Work request => From the entries that follow, report every line in which "determined" occurs.

(Saved entries)
*** Begin section ***
import Summits.FinalStateConjecture.Statement
import HarnessLib

/-!
# Route ClusterCompleteness · crux `OmegaLimitMultiKerr` — posited objects (D-0016 `<Route>Defs` convention)

This file carries no mathematics beyond three definitions and their definitional read-back lemmas.
It is the STABLE vocabulary over which the stubs of every line of the crux
stmt-FinalStateConjecture-14664 (`ClusterCompleteness.OmegaLimitMultiKerr`, rank 9) — and the
recurrence interface it shares verbatim with the route's target `RecurrentMultiKerrCapture` (X) and
with `RecurrentlyFlatDisperses` — are naturally stated, moved out of the crux workfiles
(`Cruxes/OmegaLimitMultiKerr/SketchIdeator2.lean` §0, ideator 2; `Lines/Sketch.lean`, lead 0) so that
stub proofs and skeletons can import it from `Theorems/…` (the route rationale itself asks for it:
"Settles 𝒟 and OmegaLimitMultiKerr share one definition instead of a duplicated term"):

* `Settles 𝒟` — the SETTLE disjunct for one maximal development: complete `𝓘⁺` and an exhaustive
  `C²` sub-extremal multi-Kerr decomposition of its self-determined exterior — VERBATIM the
  `∀`-MGHD conjunct of the lambda of `FinalStateConjecture` AS FILED BEFORE the Statement re-type T2
  of 2026-08-16T21:18Z (since then the summit only IMPLIES `Settles`-genericity,
  `settlesGeneric_of_finalStateConjecture`; the verbatim matrix of the re-typed Statement is
  `SettlesT2` of `…OmegaLimitMultiKerrT2Defs.lean`, `finalStateConjecture_iff_tame` is `Iff.rfl`)
  and the negated conjunct of `OmegaLimitMultiKerr` as filed at rev 16;
* `Recurs k 𝒟` — the RECUR disjunct at order `k`: anchored, separating, exhaustive final-state-shaped
  late charts in which `Cᵏ` `ε`-closeness to one sub-extremal multi-Kerr configuration recurs for
  every `ε` and every near-zone radius — VERBATIM the conclusion of `OmegaLimitMultiKerr` and the
  hypothesis of `RecurrentMultiKerrCapture` (the certificates `omegaLimitMultiKerr_iff :
  OmegaLimitMultiKerr ↔ ∀ k, OmegaAt k` and `recurrentMultiKerrCapture_iff : X ↔ ∃ k, ∀ …, Recurs k 𝒟
  → Settles 𝒟`, both `Iff.rfl`, live with the route-importing spine
  `ClusterCompletenessOmegaLimitMultiKerrSpine.lean`, since this module must not import the route
  file);
* `OmegaAt k` — the crux at ONE order `k`.

Everything is a definition over EXISTING declarations (`admissibleVacuumData`,
`VacuumCauchyDevelopment`, `FinalStateDecomposition`, `Spacetime.IsLateChart / deviationCk /
truncDeviationCk`, `boostedKerrExterior / boostedKerrBackground`, `Minkowski.backgroundOn`,
`Summit.FinalStateConjecture.HasCompleteNullInfinity / exteriorOf / HasExhaustiveCharts`); nothing
restates a route item under a new name (the items are the generic statements; these are their
per-development matrices), and `recurs_anti` records the one structural fact used everywhere (the
recur-disjunct is antitone in the order). DEDUP NOTE: `Settles`, `Recurs`, `OmegaAt` are verbatim
copies of `Cruxes/OmegaLimitMultiKerr/SketchIdeator2.lean` §0 (a crux WORKFILE, not importable from
`Theorems/`); once this module lands, crux workfiles and lines should import it and drop their copies.
Why ONE generic statement per order and no finer generic split: the conjunction glue for
Christodoulou's curve-genericity is false (`Theorems.TameCensorship.Negative.isChristodoulouGeneric_and_fails`,
kernel-checked), so only `∀`-data pieces can be split off `OmegaAt k`; classwide vacuity is excluded
by `Literature.Geometry.Lorentzian.admissibleVacuumData_slice_nonempty`.
-/

-- every `Summit.FinalStateConjecture.FinalStateConjecture.…` name repeats the summit = sub-problem segment (D-0017 layout)
set_option linter.dupNamespace false

noncomputable section

open scoped Manifold ContDiff Topology ENNReal
open Set Filter TopologicalSpace

namespace Summit.FinalStateConjecture.FinalStateConjecture.Theorems.ClusterCompleteness

open Literature.Geometry.Lorentzian

section PerDevelopment

variable {X : Type} [TopologicalSpace X] [ChartedSpace E3 X] [IsManifold (𝓡 3) ∞ X]
  [ConnectedSpace X] {D : InitialDataSet (𝓡 3) X}

/-- **Settles down** (one maximal development `𝒟`): complete future null infinity in
Christodoulou's sojourn sense AND a `C²` final-state decomposition of the self-determined exterior
`O = J⁺(Σ) ∩ I⁻(charted)` into finitely many SUB-EXTREMAL boosted Kerr near zones plus a flat
radiation zone whose charts EXHAUST `O` — verbatim the `∀`-MGHD conjunct of `FinalStateConjecture`
(Dafermos–Luk arXiv:1710.01722, Conjecture 1 and §1.2.1). [cite: DafermosLuk2017, §1.2.1] -/
def Settles (𝒟 : VacuumCauchyDevelopment D) : Prop :=
  Summit.FinalStateConjecture.HasCompleteNullInfinity 𝒟.toCauchyDevelopment ∧
    ∃ (O : Set 𝒟.carrier) (d : FinalStateDecomposition 𝒟.toSpacetime O 2),
      (∀ i, Kerr.IsSubextremal (d.mass i) (d.spin i)) ∧
        O = Summit.FinalStateConjecture.exteriorOf 𝒟.toCauchyDevelopment d.charted ∧
          Summit.FinalStateConjecture.HasExhaustiveCharts d

/-- **Recurs at order `k`** (one maximal development `𝒟`): there are `N ≥ 0` sub-extremal labels
`(Mᵢ, aᵢ)`, motions `(Λᵢ, cᵢ)`, a late time `τ₀`, hole charts `Ψᵢ` on the boosted Kerr exteriors
and a flat chart `Ψ₀` on `U₀ ⊇ {x⁰ > τ₀} ∖ (sublinear tubes)`, all late charts into the
self-determined exterior `O = exteriorOf(charted)`, with near-zone radii `Rᵢ → ∞` serving
EXHAUSTION of `O` at every chart time `τ₁ > τ₀` and a uniform `C⁰` ANCHOR (deviation `≤ 1/4` on
every flat slab and every certified near-zone slab), the holes SEPARATING for every radius, such
that `Cᵏ` `ε`-closeness to this one configuration recurs (`∃ᶠ τ`) for every `ε > 0` and every
near-zone radius `R'` — verbatim the conclusion of `ClusterCompleteness.OmegaLimitMultiKerr` at
order `k` and the hypothesis of `ClusterCompleteness.RecurrentMultiKerrCapture` (route rev 16,
the refuter-repaired anchored interface). [cite: DafermosLuk2017, §1.2.1] -/
def Recurs (k : ℕ) (𝒟 : VacuumCauchyDevelopment D) : Prop :=
  ∃ (O : Set 𝒟.carrier) (N : ℕ) (M a : Fin N → ℝ) (mo : Fin N → lorentzGroup × E4) (τ₀ : ℝ)
    (Ψ : ∀ i, boostedKerrExterior (mo i).1 (mo i).2 (M i) (a i) → 𝒟.carrier)
    (ρ R : Fin N → ℝ → ℝ) (U₀ : Opens E4) (Ψ₀ : U₀ → 𝒟.carrier),
    (∀ i, Kerr.IsSubextremal (M i) (a i)) ∧
    (∀ i, 𝒟.toSpacetime.IsLateChart (boostedKerrBackground (mo i).1 (mo i).2 (M i) (a i)) O τ₀
      (Ψ i)) ∧
    𝒟.toSpacetime.IsLateChart (Minkowski.backgroundOn U₀) O τ₀ Ψ₀ ∧
    (∀ i, Tendsto (fun t ↦ ρ i t / t) atTop (𝓝 0)) ∧ (∀ i, Tendsto (R i) atTop atTop) ∧
    {x : E4 | τ₀ < x 0 ∧ ∀ i, ρ i (x 0) <
      Kerr.radius (a i) (poincareInv (mo i).1 (mo i).2 x)} ⊆ (U₀ : Set E4) ∧
    (∀ R' : ℝ, ∃ τ₁ : ℝ, Pairwise (Function.onFun Disjoint fun i ↦ Ψ i ''
      (boostedKerrBackground (mo i).1 (mo i).2 (M i) (a i)).truncLateRegion τ₁ R')) ∧
    O = Summit.FinalStateConjecture.exteriorOf 𝒟.toCauchyDevelopment
      ((⋃ i, Ψ i '' (boostedKerrBackground (mo i).1 (mo i).2 (M i) (a i)).lateRegion τ₀) ∪
        Ψ₀ '' (Minkowski.backgroundOn U₀).lateRegion τ₀) ∧
    (∀ τ₁ : ℝ, τ₀ < τ₁ → O \ (Ψ₀ '' (Minkowski.backgroundOn U₀).lateRegion τ₁ ∪
      ⋃ i, Ψ i '' {x | τ₁ < (boostedKerrBackground (mo i).1 (mo i).2 (M i) (a i)).time x.1 ∧
        (boostedKerrBackground (mo i).1 (mo i).2 (M i) (a i)).radius x.1 ≤
          R i ((boostedKerrBackground (mo i).1 (mo i).2 (M i) (a i)).time x.1)}) ⊆
      𝒟.metric.causalPast 𝒟.timeOrientation (Ψ₀ '' (Minkowski.backgroundOn U₀).timeSlab τ₁ ∪
        ⋃ i, Ψ i '' (boostedKerrBackground (mo i).1 (mo i).2 (M i) (a i)).truncTimeSlab
          (R i τ₁) τ₁)) ∧
    (∀ τ : ℝ, τ₀ < τ →
      𝒟.toSpacetime.deviationCk (Minkowski.backgroundOn U₀) Ψ₀ 0 τ ≤ ENNReal.ofReal (1 / 4) ∧
      ∀ i, 𝒟.toSpacetime.truncDeviationCk (boostedKerrBackground (mo i).1 (mo i).2 (M i) (a i))
        (Ψ i) 0 (R i τ) τ ≤ ENNReal.ofReal (1 / 4)) ∧
    ∀ R' : ℝ, ∀ ε : ℝ, 0 < ε → ∃ᶠ τ in atTop,
      𝒟.toSpacetime.deviationCk (Minkowski.backgroundOn U₀) Ψ₀ k τ ≤ ENNReal.ofReal ε ∧
      ∀ i, 𝒟.toSpacetime.truncDeviationCk (boostedKerrBackground (mo i).1 (mo i).2 (M i) (a i))
        (Ψ i) k R' τ ≤ ENNReal.ofReal ε

/-- **The recur-disjunct is antitone in the order**: recurrence at order `k'` implies recurrence at
every `k ≤ k'`, with the same configuration and charts (only the last clause mentions the order,
and `Cᵏ` sup norms are monotone in `k`, `supCkENorm_mono_right`). [folklore] -/
theorem recurs_anti {k k' : ℕ} (hk : k ≤ k') {𝒟 : VacuumCauchyDevelopment D} (h : Recurs k' 𝒟) :
    Recurs k 𝒟 := by
  obtain ⟨O, N, M, a, mo, τ₀, Ψ, ρ, R, U₀, Ψ₀, h₁, h₂, h₃, h₄, h₅, h₆, h₇, h₈, h₉, h₁₀, h₁₁⟩ := h
  refine ⟨O, N, M, a, mo, τ₀, Ψ, ρ, R, U₀, Ψ₀, h₁, h₂, h₃, h₄, h₅, h₆, h₇, h₈, h₉, h₁₀, ?_⟩
  intro R' ε hε
  refine (h₁₁ R' ε hε).mono fun τ hτ ↦ ⟨?_, fun i ↦ ?_⟩
  · exact (𝒟.toSpacetime.deviationCk_mono (Minkowski.backgroundOn U₀) Ψ₀ hk τ).trans hτ.1
  · exact (supCkENorm_mono_right _ hk _).trans (hτ.2 i)

end PerDevelopment

/-- **The crux at ONE order `k`**: for every connected Hausdorff second-countable smooth
`3`-manifold, Christodoulou-generically in the admissible class, an MGHD exists and every MGHD that
does not settle down recurs at order `k` — verbatim the `k`-instance of
`ClusterCompleteness.OmegaLimitMultiKerr` (certificate `omegaLimitMultiKerr_iff`, `Iff.rfl`, in the
spine file). Antitone in `k` (`omegaAt_anti`). [cite: DafermosLuk2017, §1.2.1] -/
def OmegaAt (k : ℕ) : Prop :=
  ∀ (X : Type) [TopologicalSpace X] [ChartedSpace E3 X] [IsManifold (𝓡 3) ∞ X] [T2Space X]
    [SecondCountableTopology X] [ConnectedSpace X],
    InitialDataSet.IsChristodoulouGeneric (admissibleVacuumData X)
      (fun D ↦ (∃ 𝒟 : VacuumCauchyDevelopment D, 𝒟.IsMaximal) ∧
        ∀ 𝒟 : VacuumCauchyDevelopment D, 𝒟.IsMaximal → ¬ Settles 𝒟 → Recurs k 𝒟) 1

/-- **The summit implies `Settles`-genericity with anti-vacuity.** Since the re-type T2 of the
Statement (2026-08-16T21:18Z: TAME Christodoulou genericity `IsTameChristodoulouGeneric`, and the
settle clause gained `RaysStayInClosure` and `IsFutureOriented`), `FinalStateConjecture` is no longer
LITERALLY `Settles`-genericity — its `Iff.rfl` read-back is `finalStateConjecture_iff_tame` of
`…OmegaLimitMultiKerrT2Defs.lean` (matrix `SettlesT2`) — but it still IMPLIES it: tame genericity
implies the topology-free notion (`IsTameChristodoulouGeneric.isChristodoulouGeneric`), genericity is
monotone in the property (`IsChristodoulouGeneric.mono`), and the re-typed settle clause implies
`Settles` (forget the two new conjuncts). This is the surviving direction of the former `Iff.rfl`
lemma `finalStateConjecture_iff` (full-build repair 2026-08-16; the old name is kept below as a
deprecated alias). [folklore] -/
theorem settlesGeneric_of_finalStateConjecture :
    FinalStateConjecture →
      ∀ (X : Type) [TopologicalSpace X] [ChartedSpace E3 X] [IsManifold (𝓡 3) ∞ X] [T2Space X]
        [SecondCountableTopology X] [ConnectedSpace X],
        InitialDataSet.IsChristodoulouGeneric (admissibleVacuumData X)
          (fun D ↦ (∃ 𝒟 : VacuumCauchyDevelopment D, 𝒟.IsMaximal) ∧
            ∀ 𝒟 : VacuumCauchyDevelopment D, 𝒟.IsMaximal → Settles 𝒟) 1 :=
  fun h X _ _ _ _ _ _ ↦ (h X).isChristodoulouGeneric.mono fun _ _ hP ↦
    ⟨hP.1, fun 𝒟 h𝒟 ↦ by
      obtain ⟨hI, O, d, hsub, hO, -, hex, -⟩ := hP.2 𝒟 h𝒟
      exact ⟨hI, O, d, hsub, hO, hex⟩⟩

/-- Deprecated name of `settlesGeneric_of_finalStateConjecture`: before the re-type T2 of the
Statement it was the `Iff.rfl` read-back `FinalStateConjecture ↔ (Settles-genericity)`, whose `←`
direction the re-typed Statement no longer grants; the `Iff.rfl` read-back is now
`finalStateConjecture_iff_tame` (`…T2Defs.lean`). [folklore] -/
@[deprecated settlesGeneric_of_finalStateConjecture (since := "2026-08-16")]
alias finalStateConjecture_iff := settlesGeneric_of_finalStateConjecture

/-- The crux at order `k'` implies it at every order `k ≤ k'` (monotonicity of genericity in the
property and `recurs_anti`): the `∀ k` of `OmegaLimitMultiKerr` is carried by large `k`.
[folklore] -/
theorem omegaAt_anti {k k' : ℕ} (hk : k ≤ k') (h : OmegaAt k') : OmegaAt k := by
  intro X _ _ _ _ _ _ d hd
  obtain ⟨F, hF, h0, hinj, hadm, hexc⟩ := h X d
    ⟨hd.1, fun hP ↦ hd.2 ⟨hP.1, fun 𝒟 h𝒟 hS ↦ recurs_anti hk (hP.2 𝒟 h𝒟 hS)⟩⟩
  exact ⟨F, hF, h0, hinj, hadm, fun c hc hmem ↦ hexc c hc
    ⟨hmem.1, fun hP ↦ hmem.2 ⟨hP.1, fun 𝒟 h𝒟 hS ↦ recurs_anti hk (hP.2 𝒟 h𝒟 hS)⟩⟩⟩

/-- The summit implies the crux at every order (the settle branch short-circuits the dichotomy;
genericity is monotone in the property; since the re-type T2 of the Statement, via
`settlesGeneric_of_finalStateConjecture`: tame ⟹ topology-free genericity and the re-typed settle
clause implies `Settles`). [folklore] -/
theorem omegaAt_of_finalStateConjecture (h : FinalStateConjecture) (k : ℕ) : OmegaAt k :=
  fun X _ _ _ _ _ _ ↦ (settlesGeneric_of_finalStateConjecture h X).mono fun _ _ hP ↦
    ⟨hP.1, fun 𝒟 h𝒟 hS ↦ absurd (hP.2 𝒟 h𝒟) hS⟩

end Summit.FinalStateConjecture.FinalStateConjecture.Theorems.ClusterCompleteness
*** End section ***
Task response =>
  `C²` sub-extremal multi-Kerr decomposition of its self-determined exterior — VERBATIM the
Christodoulou's sojourn sense AND a `C²` final-state decomposition of the self-determined exterior
self-determined exterior `O = exteriorOf(charted)`, with near-zone radii `Rᵢ → ∞` serving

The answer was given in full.